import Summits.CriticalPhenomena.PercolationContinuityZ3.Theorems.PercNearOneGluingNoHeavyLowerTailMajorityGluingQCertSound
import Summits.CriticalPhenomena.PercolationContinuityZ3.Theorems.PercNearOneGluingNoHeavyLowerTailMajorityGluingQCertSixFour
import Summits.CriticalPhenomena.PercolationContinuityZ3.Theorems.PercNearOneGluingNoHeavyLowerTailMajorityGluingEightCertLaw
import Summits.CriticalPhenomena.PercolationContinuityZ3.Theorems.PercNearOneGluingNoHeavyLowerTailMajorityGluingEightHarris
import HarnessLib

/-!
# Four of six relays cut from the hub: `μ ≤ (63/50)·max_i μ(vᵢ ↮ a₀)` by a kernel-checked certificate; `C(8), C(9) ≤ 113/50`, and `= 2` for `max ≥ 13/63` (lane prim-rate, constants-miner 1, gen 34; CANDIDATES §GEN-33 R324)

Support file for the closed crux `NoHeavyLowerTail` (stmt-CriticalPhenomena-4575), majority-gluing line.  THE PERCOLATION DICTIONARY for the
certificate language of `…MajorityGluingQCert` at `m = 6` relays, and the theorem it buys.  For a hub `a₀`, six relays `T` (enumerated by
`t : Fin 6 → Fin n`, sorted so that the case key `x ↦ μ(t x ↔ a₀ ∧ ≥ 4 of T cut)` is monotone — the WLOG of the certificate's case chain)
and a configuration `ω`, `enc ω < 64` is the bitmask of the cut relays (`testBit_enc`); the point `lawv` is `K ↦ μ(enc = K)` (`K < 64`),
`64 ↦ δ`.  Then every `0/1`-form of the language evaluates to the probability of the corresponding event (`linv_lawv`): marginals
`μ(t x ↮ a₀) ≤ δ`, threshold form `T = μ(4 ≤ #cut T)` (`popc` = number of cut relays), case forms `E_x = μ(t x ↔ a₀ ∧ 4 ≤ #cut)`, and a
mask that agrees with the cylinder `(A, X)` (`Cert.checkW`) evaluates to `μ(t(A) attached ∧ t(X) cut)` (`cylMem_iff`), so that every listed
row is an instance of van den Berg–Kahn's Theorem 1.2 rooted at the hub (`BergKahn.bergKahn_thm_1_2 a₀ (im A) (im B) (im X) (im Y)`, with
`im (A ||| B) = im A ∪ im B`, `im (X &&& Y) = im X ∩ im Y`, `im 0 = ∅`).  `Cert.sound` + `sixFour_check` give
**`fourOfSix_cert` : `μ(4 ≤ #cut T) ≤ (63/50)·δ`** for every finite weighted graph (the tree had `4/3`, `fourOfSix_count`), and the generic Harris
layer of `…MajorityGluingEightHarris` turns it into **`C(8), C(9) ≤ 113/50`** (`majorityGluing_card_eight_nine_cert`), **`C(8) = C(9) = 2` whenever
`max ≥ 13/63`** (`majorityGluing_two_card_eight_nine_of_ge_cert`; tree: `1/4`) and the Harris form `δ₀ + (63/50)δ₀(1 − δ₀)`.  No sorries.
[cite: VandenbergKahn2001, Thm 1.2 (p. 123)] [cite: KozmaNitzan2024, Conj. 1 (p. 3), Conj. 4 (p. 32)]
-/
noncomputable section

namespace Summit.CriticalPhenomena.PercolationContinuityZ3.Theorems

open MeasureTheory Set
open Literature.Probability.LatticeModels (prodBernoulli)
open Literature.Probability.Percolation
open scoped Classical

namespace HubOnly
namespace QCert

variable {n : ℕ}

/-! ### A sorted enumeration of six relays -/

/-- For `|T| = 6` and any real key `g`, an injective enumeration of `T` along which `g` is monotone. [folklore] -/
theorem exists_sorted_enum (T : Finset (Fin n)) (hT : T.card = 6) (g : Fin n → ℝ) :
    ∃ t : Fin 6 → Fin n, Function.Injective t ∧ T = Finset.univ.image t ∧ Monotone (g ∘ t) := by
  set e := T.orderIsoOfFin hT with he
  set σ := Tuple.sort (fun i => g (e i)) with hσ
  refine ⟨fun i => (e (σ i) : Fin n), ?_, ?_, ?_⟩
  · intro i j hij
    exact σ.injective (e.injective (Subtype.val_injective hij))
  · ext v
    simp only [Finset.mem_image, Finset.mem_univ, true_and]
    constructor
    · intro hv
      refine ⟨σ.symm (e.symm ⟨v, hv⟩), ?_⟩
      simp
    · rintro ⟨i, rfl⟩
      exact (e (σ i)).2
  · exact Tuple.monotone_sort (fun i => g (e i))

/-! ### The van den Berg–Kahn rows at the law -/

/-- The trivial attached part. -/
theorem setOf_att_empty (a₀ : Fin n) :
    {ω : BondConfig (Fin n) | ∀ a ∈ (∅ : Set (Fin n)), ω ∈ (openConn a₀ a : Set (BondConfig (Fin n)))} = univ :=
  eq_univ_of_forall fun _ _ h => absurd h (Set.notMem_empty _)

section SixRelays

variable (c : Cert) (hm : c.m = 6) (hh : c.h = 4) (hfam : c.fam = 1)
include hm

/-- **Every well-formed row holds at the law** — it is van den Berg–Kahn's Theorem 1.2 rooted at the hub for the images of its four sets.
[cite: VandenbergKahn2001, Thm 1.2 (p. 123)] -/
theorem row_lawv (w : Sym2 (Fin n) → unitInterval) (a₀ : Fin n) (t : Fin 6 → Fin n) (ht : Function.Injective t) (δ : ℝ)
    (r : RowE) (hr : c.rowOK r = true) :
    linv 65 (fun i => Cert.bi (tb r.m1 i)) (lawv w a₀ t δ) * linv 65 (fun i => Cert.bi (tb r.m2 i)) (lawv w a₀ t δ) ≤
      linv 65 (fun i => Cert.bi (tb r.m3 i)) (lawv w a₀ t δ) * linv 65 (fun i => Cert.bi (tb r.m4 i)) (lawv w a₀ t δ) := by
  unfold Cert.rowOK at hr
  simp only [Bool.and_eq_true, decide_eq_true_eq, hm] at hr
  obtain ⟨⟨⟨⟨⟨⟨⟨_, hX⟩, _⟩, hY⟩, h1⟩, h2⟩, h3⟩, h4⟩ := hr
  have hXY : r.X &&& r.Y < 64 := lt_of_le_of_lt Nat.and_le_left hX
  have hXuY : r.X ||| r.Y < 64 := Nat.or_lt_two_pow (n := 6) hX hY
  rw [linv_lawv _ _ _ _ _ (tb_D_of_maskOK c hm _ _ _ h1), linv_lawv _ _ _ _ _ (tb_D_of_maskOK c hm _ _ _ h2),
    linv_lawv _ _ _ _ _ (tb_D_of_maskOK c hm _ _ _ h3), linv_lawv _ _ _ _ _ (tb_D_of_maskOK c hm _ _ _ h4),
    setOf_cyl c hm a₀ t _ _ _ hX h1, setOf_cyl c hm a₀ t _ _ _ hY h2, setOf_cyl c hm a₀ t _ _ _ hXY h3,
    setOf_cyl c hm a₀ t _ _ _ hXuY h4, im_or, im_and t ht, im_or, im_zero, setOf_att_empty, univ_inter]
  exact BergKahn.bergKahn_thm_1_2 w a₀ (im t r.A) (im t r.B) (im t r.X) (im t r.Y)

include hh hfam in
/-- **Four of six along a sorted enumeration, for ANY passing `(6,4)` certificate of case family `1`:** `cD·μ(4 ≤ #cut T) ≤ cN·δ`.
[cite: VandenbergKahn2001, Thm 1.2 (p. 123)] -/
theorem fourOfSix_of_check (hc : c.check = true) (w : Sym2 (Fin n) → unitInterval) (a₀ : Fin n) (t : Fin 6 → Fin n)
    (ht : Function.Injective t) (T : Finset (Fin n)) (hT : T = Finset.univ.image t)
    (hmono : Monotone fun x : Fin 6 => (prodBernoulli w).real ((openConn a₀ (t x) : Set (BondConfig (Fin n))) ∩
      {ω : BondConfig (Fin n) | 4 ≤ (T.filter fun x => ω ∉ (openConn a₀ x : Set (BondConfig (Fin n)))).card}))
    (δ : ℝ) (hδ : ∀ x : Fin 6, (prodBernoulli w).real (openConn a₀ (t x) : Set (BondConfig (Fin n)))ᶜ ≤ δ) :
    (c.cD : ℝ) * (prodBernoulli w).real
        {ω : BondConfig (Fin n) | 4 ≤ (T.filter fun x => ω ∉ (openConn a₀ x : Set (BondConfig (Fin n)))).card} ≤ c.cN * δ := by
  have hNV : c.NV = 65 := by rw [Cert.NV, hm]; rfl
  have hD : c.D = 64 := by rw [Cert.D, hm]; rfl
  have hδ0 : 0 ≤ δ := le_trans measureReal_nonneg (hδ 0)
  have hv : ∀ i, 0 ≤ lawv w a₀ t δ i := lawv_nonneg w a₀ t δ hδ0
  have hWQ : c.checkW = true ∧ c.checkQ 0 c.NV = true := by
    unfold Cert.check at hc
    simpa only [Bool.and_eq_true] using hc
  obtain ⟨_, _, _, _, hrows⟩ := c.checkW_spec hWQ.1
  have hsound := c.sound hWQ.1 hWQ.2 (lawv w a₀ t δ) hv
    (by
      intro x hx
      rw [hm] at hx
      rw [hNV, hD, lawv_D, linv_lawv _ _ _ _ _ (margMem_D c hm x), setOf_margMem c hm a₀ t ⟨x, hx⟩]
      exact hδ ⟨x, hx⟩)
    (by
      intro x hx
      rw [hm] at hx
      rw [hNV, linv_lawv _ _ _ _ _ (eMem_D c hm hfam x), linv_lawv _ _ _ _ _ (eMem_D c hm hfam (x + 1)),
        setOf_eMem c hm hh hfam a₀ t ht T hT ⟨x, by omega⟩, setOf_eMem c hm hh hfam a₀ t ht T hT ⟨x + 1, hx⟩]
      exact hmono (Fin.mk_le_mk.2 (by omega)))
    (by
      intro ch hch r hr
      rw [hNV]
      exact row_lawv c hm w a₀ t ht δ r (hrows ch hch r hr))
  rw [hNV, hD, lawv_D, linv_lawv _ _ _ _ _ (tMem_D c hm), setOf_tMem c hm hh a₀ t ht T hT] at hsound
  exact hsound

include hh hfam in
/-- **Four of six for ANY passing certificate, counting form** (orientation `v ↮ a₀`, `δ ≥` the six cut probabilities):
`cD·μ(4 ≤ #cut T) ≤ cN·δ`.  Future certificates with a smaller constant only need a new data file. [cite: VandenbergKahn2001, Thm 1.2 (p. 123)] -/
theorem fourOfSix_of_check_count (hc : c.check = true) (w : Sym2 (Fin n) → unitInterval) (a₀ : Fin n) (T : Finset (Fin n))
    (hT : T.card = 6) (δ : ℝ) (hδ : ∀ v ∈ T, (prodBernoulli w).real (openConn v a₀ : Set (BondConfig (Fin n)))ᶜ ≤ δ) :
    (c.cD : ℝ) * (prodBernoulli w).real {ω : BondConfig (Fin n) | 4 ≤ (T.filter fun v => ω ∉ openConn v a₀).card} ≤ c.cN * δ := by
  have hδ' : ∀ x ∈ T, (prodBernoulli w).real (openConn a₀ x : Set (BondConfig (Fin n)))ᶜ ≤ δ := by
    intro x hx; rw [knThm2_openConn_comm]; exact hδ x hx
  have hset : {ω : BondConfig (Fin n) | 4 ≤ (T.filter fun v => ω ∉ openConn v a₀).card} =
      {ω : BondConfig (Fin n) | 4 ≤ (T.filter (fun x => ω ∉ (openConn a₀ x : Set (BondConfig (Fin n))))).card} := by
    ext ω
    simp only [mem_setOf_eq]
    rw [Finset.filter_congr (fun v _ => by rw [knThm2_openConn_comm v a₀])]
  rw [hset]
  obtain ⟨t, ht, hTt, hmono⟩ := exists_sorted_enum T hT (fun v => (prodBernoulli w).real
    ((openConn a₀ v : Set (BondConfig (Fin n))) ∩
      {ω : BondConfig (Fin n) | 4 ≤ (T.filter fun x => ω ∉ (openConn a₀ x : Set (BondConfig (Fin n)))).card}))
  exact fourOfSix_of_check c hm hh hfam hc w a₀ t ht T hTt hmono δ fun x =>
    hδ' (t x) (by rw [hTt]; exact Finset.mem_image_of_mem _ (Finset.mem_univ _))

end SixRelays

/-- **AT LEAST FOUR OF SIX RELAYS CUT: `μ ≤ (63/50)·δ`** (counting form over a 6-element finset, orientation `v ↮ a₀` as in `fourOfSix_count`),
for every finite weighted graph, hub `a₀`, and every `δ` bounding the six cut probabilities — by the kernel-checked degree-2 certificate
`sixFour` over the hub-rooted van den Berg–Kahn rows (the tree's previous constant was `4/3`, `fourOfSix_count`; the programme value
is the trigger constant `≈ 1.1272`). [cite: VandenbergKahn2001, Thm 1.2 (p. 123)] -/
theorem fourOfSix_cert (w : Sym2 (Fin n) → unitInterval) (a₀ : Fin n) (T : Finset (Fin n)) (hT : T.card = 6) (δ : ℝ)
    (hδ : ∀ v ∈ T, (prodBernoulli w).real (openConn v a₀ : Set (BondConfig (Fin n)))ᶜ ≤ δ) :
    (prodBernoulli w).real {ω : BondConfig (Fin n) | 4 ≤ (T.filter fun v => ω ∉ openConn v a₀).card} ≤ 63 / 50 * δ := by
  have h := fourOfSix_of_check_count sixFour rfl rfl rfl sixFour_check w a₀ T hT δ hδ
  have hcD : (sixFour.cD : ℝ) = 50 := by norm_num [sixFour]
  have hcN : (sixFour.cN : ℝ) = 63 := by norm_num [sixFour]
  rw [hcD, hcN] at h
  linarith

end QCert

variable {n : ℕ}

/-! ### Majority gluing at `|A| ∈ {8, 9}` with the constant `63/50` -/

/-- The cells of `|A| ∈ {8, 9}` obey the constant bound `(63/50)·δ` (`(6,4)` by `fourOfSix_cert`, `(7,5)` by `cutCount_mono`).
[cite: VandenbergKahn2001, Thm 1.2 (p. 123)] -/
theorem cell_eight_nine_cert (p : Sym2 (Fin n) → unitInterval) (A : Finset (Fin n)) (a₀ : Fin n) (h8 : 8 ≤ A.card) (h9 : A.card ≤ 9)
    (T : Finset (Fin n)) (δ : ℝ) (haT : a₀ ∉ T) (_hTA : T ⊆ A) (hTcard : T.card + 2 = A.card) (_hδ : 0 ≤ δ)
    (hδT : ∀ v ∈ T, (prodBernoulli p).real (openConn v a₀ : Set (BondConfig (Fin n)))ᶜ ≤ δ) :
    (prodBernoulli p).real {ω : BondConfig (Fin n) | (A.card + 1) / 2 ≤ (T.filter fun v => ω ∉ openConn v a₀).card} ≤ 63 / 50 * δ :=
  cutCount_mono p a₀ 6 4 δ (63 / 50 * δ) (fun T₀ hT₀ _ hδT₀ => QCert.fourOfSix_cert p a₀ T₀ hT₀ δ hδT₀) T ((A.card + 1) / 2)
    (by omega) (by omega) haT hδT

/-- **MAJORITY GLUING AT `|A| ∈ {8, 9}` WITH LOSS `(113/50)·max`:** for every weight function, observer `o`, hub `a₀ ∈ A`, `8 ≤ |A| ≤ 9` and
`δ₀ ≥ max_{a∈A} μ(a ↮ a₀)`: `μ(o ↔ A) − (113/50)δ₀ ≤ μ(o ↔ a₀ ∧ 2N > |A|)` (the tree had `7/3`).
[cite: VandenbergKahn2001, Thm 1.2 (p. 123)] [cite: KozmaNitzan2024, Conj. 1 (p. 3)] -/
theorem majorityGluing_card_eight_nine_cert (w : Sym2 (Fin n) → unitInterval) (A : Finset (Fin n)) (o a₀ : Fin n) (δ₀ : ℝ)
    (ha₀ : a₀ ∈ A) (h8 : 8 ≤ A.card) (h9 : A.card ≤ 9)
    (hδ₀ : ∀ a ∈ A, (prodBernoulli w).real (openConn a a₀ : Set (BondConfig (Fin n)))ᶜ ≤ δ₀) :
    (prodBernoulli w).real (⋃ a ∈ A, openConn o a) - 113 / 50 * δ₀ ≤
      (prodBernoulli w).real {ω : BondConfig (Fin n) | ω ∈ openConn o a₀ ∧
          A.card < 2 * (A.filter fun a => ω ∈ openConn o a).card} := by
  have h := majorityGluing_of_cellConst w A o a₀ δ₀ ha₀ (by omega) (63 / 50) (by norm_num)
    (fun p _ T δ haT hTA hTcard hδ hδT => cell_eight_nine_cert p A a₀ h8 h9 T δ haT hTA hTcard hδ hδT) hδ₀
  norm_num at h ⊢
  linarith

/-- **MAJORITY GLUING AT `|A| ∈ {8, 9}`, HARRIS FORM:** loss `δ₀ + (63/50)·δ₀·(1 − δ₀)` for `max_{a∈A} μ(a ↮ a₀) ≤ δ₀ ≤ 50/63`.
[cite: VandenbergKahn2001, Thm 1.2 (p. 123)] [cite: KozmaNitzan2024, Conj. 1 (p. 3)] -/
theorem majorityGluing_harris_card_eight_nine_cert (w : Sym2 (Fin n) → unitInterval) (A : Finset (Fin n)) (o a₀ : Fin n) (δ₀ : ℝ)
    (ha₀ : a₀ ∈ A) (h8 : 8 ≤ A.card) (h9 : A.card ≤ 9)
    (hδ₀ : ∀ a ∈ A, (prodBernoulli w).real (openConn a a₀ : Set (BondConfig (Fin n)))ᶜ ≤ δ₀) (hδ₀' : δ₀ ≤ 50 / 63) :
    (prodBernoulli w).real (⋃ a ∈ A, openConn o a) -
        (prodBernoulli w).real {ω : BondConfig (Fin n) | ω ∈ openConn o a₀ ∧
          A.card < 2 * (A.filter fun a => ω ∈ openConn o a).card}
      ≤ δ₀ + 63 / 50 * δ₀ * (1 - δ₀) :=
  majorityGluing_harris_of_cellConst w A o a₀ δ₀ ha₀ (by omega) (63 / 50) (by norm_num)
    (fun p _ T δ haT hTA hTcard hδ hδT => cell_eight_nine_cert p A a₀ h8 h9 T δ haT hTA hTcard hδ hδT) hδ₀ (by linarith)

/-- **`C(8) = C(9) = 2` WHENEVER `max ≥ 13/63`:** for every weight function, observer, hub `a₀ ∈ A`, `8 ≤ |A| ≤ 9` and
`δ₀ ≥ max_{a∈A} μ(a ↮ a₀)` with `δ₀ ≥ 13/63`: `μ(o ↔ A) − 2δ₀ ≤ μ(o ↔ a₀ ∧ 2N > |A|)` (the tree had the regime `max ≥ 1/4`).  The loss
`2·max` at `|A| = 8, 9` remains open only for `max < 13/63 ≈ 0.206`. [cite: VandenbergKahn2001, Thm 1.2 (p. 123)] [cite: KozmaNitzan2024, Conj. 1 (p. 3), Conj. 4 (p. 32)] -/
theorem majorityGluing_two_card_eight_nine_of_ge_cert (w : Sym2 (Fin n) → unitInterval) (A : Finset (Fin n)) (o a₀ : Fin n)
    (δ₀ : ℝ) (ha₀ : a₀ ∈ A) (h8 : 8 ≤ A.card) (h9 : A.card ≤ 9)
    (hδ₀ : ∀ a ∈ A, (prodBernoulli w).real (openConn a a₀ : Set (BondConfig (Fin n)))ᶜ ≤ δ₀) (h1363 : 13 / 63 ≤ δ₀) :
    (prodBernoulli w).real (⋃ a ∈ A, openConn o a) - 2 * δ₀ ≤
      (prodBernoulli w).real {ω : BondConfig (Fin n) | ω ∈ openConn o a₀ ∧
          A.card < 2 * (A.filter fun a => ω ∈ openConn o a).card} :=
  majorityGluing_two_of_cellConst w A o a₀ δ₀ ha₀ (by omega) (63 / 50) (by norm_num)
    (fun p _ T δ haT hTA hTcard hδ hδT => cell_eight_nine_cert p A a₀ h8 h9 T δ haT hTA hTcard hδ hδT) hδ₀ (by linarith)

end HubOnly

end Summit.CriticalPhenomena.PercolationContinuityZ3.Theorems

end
==
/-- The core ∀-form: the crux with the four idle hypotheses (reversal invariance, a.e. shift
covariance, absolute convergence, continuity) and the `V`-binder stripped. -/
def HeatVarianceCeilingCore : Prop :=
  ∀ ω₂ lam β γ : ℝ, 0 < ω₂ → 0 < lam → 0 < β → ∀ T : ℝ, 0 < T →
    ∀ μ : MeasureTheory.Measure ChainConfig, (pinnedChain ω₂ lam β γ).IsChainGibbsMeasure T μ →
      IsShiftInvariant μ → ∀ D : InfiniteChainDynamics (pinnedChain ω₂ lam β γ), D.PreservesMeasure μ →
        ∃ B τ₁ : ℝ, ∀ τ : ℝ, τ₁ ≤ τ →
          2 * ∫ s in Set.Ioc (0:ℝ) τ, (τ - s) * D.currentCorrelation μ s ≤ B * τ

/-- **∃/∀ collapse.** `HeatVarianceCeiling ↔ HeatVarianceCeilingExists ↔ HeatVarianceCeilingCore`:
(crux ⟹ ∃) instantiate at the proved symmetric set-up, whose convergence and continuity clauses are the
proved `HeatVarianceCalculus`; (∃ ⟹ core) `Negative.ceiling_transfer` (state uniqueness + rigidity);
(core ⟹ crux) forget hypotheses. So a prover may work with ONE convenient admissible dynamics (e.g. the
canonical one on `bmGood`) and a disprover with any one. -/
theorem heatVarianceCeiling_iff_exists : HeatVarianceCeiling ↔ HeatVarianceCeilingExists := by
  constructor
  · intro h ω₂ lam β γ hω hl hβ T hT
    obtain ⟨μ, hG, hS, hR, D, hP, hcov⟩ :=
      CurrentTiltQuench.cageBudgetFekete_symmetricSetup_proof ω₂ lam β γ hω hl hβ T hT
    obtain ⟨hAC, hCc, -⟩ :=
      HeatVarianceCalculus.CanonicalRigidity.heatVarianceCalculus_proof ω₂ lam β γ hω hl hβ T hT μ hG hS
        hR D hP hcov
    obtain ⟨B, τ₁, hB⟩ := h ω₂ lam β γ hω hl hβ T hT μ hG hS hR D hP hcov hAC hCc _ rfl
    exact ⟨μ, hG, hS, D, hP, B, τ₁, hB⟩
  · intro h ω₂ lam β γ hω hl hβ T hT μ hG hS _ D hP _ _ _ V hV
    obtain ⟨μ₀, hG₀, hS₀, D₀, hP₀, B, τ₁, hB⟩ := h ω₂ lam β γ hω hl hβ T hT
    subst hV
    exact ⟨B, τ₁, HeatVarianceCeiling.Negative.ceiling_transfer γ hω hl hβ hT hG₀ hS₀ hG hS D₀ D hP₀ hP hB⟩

## Assignment
Determine how many of the lines above hold the word "graph", and output that number by itself.

## Answer space
2